For the image above, the grandma’s face is where I wanted the correct exposure. It would not be possible, even if I wanted it, to set my exposure so that detail in both the background and the headscarf was visible.
Know what you want before you press the shutter release.
Often, you have chosen your subject. You’ve composed carefully. Then you take a photo with no real regard for the lighting or your exposure setting.
Letting the camera take care of the exposure using averaged metering and an automatic setting is the way many people take pictures. The results of such exposures are relatively predictable. This is because of how cameras are designed and calibrated. To obtain the best exposure each time you take a photograph, you must match it to your intent.

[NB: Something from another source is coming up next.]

/-- **Hook `cornerEngineCollect_op_comm`** (registered form of `collect_op_comm_four_cases`): the
four-case commutator identity of the insertion operators in an arbitrary ring. [folklore] -/
theorem cornerEngineCollect_op_comm : ∀ (R : Type) [Ring R] (p q : Prop) [Decidable p] [Decidable q] (A B X : R), (if p then A * (if q then B * X - X * B else B * X) - (if q then B * X - X * B else B * X) * A else A * (if q then B * X - X * B else B * X)) - (if q then B * (if p then A * X - X * A else A * X) - (if p then A * X - X * A else A * X) * B else B * (if p then A * X - X * A else A * X)) = 1 * (A * B - B * A) * X - (if p ∧ q then X * (A * B - B * A) * 1 else 0) :=
  fun _ _ p q _ _ A B X => collect_op_comm_four_cases p q A B X

end Summit.KontsevichZagierPeriods.FurushoPentagon.PentagonInKZ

How do you want the light on your subject to look? What is the mood you want your photo to convey? Are you capable of achieving this with the current lighting? These things must be considered before you press the shutter release.
Be in control of your exposure settings. Read your meter as a guide. Rather than ensuring that your meter is reading zero for every photo, adjust your settings to where you can capture the photo that matches your intent.
I do not believe there is a right or wrong exposure choice for any photo. You can take into account all the technical aspects, but while this approach may produce technically correct images, they will often lack expression and feeling of any kind.
Not being intentional when you expose your photos often produces bland results.